TASK BRIEF. Where a line below holds the string "SHAPE", count it; then give the total without any other words.

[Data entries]
=== Begin Enclosure ===

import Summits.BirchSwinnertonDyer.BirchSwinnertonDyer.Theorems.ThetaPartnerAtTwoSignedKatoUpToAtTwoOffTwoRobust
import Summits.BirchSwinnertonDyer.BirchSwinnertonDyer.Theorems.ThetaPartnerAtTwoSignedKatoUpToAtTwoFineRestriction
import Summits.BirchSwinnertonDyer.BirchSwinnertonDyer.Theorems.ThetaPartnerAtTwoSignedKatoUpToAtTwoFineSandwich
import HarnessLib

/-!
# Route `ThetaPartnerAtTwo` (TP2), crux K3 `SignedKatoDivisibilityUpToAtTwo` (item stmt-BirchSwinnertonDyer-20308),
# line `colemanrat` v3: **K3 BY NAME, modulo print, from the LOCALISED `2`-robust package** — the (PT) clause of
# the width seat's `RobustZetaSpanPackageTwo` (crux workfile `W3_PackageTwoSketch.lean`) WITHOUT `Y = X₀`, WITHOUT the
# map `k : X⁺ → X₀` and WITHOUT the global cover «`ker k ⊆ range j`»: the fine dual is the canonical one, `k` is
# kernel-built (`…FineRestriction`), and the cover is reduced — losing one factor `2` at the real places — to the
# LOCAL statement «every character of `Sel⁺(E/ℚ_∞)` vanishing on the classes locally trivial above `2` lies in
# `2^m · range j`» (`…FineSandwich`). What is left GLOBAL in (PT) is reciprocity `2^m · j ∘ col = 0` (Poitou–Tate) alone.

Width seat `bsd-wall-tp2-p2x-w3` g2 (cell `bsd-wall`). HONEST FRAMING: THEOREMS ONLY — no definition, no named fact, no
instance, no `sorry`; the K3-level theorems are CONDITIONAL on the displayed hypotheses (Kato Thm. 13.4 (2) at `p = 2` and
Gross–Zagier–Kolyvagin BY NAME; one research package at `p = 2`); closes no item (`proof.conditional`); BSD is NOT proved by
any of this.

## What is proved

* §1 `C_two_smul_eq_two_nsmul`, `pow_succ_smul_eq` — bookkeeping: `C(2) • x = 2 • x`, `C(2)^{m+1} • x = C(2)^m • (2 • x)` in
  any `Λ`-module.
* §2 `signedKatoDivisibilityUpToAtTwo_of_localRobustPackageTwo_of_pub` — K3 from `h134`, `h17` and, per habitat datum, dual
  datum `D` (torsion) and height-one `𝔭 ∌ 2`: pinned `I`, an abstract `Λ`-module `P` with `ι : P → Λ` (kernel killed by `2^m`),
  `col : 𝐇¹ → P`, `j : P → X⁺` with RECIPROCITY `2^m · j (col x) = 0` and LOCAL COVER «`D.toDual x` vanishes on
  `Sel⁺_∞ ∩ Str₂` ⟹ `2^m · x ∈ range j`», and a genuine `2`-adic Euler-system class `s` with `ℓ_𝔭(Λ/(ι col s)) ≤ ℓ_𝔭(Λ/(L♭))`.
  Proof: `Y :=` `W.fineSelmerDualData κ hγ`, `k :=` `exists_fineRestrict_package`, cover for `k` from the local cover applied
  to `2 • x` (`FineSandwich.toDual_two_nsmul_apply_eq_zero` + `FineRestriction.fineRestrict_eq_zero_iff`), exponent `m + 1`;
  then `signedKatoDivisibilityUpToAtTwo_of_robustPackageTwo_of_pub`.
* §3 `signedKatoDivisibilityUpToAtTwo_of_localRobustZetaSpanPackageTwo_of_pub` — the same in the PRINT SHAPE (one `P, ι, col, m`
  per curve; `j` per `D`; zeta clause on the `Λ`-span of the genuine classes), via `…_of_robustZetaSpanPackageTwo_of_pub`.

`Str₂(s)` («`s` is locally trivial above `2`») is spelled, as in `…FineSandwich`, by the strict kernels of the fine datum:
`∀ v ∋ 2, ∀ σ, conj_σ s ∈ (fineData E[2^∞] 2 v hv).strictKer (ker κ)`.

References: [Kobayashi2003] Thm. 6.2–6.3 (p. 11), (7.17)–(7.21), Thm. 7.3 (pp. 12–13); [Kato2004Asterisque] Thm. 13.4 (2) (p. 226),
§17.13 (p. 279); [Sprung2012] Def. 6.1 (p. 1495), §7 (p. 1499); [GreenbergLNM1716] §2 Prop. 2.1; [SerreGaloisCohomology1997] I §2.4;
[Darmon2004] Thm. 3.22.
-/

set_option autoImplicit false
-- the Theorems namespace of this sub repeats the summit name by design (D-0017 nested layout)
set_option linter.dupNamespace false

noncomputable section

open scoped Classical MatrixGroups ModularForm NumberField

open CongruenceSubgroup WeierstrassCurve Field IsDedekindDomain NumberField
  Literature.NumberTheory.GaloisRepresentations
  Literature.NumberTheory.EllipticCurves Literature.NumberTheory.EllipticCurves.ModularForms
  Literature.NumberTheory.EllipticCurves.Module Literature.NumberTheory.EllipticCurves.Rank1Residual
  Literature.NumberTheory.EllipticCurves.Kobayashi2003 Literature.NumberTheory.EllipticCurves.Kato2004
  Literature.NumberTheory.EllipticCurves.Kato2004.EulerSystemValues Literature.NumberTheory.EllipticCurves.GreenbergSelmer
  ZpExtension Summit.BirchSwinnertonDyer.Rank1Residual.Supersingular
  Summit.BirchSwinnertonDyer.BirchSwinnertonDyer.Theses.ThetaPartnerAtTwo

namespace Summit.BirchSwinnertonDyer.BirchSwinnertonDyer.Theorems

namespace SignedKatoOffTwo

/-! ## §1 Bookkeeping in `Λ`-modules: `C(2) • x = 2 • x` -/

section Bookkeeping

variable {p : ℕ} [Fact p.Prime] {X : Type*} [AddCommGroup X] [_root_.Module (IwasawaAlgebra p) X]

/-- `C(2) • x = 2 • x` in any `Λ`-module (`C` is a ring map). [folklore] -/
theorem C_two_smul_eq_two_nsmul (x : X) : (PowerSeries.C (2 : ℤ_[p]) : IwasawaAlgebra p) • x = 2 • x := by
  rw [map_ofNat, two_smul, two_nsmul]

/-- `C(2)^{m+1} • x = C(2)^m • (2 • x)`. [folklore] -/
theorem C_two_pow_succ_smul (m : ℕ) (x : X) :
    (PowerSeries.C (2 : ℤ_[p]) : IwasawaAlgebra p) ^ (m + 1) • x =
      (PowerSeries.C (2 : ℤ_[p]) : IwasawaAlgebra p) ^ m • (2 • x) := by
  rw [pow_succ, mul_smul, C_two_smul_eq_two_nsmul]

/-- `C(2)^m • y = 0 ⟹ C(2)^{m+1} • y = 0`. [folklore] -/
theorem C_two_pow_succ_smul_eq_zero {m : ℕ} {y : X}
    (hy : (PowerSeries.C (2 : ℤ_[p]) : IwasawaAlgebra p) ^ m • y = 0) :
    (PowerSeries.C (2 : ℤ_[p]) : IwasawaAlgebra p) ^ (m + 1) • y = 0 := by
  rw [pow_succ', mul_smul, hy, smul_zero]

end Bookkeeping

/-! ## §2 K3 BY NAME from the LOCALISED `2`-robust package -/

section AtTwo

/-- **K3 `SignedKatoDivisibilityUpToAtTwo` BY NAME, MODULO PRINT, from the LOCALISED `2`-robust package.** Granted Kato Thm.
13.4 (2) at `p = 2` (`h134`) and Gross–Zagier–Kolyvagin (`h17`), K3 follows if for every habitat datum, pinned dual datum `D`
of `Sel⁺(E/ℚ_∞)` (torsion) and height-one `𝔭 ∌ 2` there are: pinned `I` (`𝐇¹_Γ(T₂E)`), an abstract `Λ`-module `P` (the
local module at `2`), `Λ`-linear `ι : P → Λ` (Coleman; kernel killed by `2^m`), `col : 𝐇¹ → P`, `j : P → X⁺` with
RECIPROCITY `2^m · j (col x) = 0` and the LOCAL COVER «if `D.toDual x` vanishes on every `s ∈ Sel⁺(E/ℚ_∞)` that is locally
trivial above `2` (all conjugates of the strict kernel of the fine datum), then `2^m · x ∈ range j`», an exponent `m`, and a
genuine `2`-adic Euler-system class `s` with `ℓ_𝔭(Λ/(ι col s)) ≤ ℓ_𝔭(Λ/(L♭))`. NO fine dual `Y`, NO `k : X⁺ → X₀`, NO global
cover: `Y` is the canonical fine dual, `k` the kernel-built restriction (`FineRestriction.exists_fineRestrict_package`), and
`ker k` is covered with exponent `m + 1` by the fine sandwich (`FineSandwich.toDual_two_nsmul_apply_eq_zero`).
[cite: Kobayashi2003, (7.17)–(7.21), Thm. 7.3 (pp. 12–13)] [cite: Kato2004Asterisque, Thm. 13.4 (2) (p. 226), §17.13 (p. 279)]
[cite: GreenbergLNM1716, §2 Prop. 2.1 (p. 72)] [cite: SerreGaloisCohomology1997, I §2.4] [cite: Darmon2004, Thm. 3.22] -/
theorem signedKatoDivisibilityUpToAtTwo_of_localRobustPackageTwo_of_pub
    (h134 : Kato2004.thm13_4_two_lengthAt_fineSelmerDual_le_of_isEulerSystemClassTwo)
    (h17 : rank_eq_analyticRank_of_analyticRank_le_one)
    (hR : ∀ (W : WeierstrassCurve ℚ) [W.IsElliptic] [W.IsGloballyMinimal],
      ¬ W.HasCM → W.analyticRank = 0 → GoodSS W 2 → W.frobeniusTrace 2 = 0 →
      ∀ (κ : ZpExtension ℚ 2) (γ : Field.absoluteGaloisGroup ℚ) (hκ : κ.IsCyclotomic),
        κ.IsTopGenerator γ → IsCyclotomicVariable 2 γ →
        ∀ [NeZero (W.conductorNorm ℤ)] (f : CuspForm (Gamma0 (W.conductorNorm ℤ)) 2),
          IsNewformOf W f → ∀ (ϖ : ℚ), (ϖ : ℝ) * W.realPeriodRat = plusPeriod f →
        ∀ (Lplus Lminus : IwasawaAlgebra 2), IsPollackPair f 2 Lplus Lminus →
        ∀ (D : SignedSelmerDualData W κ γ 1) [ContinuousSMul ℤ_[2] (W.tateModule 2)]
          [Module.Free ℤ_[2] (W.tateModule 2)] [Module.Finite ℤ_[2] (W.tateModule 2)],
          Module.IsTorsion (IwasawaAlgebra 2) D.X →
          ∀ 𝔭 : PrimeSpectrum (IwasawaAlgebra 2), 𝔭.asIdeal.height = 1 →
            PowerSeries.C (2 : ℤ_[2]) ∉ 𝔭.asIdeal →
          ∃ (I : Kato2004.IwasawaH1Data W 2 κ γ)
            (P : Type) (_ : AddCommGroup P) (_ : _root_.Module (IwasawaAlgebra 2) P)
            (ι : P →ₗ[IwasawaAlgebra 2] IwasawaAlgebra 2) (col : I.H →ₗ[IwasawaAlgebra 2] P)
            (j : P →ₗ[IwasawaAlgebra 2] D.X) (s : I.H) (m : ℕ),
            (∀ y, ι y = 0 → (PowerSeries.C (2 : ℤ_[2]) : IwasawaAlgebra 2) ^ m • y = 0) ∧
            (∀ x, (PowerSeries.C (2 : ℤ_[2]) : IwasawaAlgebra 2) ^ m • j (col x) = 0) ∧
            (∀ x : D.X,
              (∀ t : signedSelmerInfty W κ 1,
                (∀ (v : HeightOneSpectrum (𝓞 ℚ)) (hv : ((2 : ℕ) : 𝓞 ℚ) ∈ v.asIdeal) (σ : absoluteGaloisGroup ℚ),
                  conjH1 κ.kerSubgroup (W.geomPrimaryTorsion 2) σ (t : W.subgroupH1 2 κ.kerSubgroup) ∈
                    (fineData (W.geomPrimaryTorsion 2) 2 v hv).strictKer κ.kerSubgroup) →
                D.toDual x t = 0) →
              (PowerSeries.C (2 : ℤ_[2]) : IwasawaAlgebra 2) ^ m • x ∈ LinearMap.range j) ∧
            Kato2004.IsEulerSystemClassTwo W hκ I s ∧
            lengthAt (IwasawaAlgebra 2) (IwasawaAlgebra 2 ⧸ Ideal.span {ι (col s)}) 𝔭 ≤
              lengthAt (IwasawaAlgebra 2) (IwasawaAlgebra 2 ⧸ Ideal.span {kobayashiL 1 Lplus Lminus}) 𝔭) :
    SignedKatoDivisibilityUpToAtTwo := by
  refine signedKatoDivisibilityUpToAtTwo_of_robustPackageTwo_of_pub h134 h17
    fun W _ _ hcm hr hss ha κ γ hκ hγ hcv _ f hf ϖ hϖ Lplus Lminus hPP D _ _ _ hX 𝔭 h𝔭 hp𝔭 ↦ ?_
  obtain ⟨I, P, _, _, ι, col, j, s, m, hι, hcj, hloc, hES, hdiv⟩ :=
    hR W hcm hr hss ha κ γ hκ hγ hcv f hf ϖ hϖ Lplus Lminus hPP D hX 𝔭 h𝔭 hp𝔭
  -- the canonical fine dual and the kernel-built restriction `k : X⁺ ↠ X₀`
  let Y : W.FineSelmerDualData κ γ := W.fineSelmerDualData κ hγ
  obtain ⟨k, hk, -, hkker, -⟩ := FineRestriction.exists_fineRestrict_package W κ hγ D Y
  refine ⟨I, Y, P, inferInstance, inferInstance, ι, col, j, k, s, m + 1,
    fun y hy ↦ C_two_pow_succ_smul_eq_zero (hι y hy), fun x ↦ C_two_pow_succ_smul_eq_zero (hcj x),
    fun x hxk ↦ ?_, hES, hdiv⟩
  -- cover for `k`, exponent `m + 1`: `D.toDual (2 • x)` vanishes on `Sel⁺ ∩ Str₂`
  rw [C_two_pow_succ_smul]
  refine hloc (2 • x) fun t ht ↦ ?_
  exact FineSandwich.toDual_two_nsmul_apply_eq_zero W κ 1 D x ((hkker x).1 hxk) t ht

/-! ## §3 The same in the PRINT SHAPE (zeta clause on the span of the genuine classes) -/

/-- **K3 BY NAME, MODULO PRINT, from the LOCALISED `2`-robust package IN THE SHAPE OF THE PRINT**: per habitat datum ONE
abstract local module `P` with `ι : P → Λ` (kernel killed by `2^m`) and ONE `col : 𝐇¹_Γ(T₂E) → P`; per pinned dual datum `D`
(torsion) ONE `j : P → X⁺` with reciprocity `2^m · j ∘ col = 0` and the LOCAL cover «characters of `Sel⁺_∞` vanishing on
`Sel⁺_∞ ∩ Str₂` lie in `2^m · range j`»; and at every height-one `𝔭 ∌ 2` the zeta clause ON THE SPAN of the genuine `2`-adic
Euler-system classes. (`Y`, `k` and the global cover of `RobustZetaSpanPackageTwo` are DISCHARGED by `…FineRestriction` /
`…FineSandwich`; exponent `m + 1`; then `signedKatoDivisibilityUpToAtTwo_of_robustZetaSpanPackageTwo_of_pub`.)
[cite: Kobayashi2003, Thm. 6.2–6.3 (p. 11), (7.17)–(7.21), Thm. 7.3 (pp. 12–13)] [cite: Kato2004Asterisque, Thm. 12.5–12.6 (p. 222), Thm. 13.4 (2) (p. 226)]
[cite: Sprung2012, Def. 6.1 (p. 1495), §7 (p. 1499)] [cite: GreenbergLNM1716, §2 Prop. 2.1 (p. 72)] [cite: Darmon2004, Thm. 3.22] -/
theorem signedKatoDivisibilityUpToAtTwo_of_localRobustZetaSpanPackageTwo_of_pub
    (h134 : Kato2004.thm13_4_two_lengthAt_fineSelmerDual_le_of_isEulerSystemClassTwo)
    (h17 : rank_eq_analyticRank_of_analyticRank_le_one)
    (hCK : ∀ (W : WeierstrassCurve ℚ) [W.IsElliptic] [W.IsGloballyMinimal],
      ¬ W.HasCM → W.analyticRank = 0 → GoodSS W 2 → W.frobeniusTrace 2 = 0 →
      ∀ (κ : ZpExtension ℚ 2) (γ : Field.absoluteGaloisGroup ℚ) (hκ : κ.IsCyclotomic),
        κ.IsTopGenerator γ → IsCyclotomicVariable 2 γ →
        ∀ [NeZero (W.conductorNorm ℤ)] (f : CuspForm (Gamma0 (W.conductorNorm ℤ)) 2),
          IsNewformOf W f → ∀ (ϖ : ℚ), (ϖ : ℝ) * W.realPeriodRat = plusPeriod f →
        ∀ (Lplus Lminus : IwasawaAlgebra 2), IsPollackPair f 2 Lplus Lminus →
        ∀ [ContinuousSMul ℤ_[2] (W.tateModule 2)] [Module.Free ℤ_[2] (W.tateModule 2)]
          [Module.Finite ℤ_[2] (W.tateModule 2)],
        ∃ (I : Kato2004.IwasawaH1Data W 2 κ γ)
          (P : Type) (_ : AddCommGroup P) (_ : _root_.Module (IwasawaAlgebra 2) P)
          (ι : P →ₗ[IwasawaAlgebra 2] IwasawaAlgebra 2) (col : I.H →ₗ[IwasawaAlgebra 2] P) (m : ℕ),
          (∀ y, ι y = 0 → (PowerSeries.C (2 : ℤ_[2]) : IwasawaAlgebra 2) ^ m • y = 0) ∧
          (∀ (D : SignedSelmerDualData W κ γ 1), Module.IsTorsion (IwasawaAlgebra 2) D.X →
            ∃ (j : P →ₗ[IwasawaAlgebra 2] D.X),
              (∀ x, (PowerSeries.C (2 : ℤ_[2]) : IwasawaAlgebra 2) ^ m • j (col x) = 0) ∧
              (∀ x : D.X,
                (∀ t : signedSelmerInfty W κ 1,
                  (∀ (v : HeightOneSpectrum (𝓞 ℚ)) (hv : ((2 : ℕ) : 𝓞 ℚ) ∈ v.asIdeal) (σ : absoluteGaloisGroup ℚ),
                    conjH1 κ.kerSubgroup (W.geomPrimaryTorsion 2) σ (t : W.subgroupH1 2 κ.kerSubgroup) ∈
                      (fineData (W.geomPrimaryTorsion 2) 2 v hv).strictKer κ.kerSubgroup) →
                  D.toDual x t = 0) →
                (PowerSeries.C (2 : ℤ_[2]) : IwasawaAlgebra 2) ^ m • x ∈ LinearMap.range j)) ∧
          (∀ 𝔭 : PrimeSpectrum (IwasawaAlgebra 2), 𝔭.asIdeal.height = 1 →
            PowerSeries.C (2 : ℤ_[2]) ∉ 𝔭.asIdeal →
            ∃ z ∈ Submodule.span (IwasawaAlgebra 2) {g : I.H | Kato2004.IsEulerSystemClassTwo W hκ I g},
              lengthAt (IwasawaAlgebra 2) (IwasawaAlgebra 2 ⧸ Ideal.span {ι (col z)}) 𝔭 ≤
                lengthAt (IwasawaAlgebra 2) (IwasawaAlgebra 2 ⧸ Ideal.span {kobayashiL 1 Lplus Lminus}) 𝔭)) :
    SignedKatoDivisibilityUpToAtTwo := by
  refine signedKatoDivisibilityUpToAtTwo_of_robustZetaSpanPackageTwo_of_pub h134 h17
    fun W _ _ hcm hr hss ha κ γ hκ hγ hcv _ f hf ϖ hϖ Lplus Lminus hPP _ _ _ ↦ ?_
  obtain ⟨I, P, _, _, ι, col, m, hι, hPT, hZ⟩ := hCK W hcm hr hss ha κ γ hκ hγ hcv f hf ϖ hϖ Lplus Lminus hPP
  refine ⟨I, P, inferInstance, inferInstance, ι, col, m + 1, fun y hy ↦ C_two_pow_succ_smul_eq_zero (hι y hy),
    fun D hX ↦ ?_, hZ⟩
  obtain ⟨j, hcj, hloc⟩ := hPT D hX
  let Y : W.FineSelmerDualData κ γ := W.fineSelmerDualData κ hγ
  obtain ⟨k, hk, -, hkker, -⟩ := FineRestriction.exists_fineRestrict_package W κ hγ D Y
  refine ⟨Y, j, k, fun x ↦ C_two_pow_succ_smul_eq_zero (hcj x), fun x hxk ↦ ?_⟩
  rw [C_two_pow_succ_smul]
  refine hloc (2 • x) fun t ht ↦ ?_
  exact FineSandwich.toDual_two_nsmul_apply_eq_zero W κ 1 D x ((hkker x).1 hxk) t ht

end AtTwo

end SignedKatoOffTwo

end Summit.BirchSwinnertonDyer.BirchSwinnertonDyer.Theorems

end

=== End Enclosure ===
=== Begin Enclosure ===

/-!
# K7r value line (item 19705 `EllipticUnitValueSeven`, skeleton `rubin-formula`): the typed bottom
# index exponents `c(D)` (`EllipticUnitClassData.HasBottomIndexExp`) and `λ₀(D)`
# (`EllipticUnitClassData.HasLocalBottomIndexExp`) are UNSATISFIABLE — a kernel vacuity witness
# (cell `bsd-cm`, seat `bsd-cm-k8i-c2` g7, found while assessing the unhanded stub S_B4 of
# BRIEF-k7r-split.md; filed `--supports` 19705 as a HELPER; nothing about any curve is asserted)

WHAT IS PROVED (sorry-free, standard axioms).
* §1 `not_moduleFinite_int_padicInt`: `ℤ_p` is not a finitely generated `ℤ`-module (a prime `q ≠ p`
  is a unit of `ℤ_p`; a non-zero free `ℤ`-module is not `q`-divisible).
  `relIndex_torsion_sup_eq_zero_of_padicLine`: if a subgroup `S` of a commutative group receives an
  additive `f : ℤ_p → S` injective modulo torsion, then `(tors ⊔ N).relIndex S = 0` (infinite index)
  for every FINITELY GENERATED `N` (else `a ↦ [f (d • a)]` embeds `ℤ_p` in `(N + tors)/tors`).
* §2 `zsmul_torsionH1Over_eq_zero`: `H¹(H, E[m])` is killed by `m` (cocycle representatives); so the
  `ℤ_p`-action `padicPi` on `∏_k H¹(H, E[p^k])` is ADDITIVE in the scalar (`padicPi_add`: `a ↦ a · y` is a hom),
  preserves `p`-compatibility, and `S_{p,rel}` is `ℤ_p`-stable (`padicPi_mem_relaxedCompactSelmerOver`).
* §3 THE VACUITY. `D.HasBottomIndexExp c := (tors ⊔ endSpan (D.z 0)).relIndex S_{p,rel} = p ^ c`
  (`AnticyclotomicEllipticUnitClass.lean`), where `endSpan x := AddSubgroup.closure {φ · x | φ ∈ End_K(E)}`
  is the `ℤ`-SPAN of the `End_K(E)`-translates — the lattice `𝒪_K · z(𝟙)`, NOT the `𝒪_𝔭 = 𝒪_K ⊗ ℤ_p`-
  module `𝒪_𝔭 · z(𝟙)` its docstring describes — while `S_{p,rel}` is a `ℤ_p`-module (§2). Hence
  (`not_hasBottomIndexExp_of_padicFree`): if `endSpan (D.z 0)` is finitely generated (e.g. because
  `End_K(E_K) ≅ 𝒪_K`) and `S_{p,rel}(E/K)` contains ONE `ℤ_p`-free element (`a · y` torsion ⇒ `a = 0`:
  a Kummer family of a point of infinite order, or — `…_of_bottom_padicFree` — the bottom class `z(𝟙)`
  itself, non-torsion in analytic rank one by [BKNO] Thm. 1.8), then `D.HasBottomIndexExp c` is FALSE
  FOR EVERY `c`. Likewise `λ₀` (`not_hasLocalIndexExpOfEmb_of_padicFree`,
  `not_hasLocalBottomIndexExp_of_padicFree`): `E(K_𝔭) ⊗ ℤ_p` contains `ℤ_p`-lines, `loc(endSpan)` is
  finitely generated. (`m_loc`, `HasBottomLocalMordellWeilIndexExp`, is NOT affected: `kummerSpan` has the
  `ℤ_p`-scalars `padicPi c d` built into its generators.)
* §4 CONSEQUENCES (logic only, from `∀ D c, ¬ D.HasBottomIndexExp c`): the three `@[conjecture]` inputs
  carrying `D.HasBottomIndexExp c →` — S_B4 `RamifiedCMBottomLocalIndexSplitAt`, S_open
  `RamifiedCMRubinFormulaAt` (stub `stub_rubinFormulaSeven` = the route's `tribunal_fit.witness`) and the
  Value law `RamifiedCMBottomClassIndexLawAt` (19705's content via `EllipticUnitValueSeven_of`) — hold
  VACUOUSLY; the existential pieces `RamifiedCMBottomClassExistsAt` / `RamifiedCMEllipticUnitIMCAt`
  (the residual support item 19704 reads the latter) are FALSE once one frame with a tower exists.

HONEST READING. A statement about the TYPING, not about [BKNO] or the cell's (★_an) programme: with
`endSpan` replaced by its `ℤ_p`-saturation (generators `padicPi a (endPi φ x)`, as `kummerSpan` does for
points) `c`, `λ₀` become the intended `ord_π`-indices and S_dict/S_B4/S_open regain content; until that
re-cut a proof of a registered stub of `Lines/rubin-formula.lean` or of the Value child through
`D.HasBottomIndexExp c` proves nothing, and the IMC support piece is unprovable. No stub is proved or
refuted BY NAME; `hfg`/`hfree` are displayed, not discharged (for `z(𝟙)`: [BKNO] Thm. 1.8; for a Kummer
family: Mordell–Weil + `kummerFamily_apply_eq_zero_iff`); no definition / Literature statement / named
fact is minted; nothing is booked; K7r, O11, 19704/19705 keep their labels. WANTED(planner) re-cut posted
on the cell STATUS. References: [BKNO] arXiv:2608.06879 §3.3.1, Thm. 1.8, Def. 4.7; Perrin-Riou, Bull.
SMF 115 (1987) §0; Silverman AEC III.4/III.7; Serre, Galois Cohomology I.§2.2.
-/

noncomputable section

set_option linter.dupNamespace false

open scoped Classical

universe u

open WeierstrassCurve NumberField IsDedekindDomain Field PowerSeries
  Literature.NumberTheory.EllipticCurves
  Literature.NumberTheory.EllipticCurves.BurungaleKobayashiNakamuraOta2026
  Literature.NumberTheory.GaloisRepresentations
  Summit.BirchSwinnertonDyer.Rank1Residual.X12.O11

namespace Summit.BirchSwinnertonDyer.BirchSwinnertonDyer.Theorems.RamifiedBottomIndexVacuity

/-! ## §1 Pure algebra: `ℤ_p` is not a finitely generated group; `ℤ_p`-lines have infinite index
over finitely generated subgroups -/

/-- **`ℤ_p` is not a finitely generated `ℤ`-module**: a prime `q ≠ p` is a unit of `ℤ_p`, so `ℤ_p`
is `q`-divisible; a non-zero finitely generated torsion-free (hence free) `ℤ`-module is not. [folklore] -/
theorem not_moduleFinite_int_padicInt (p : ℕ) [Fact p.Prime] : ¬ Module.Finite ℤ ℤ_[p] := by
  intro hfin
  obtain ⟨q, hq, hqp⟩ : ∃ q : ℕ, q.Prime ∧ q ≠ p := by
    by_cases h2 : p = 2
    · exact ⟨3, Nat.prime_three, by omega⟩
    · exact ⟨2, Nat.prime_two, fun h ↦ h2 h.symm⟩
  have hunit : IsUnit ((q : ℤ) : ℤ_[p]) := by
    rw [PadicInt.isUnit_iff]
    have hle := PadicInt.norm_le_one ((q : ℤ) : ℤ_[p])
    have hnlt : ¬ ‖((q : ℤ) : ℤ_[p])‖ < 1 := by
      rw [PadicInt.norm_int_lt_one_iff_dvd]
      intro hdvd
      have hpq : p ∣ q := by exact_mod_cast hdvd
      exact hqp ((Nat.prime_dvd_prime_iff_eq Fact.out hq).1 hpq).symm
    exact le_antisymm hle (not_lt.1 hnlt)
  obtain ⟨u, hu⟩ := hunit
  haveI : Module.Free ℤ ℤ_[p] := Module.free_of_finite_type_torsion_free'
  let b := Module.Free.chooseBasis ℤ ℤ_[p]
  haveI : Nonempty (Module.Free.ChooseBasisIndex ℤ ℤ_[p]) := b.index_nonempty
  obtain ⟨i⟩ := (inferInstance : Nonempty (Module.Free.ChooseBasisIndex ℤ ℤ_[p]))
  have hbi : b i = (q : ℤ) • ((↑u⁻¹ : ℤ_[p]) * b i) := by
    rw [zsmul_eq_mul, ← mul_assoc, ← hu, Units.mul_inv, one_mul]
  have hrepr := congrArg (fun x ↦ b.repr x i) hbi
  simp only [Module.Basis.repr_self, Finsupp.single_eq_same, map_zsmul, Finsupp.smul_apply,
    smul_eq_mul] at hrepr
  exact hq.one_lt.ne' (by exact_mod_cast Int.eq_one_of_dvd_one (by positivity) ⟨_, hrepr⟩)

=== End Enclosure ===

WRITTEN SOLUTION. 3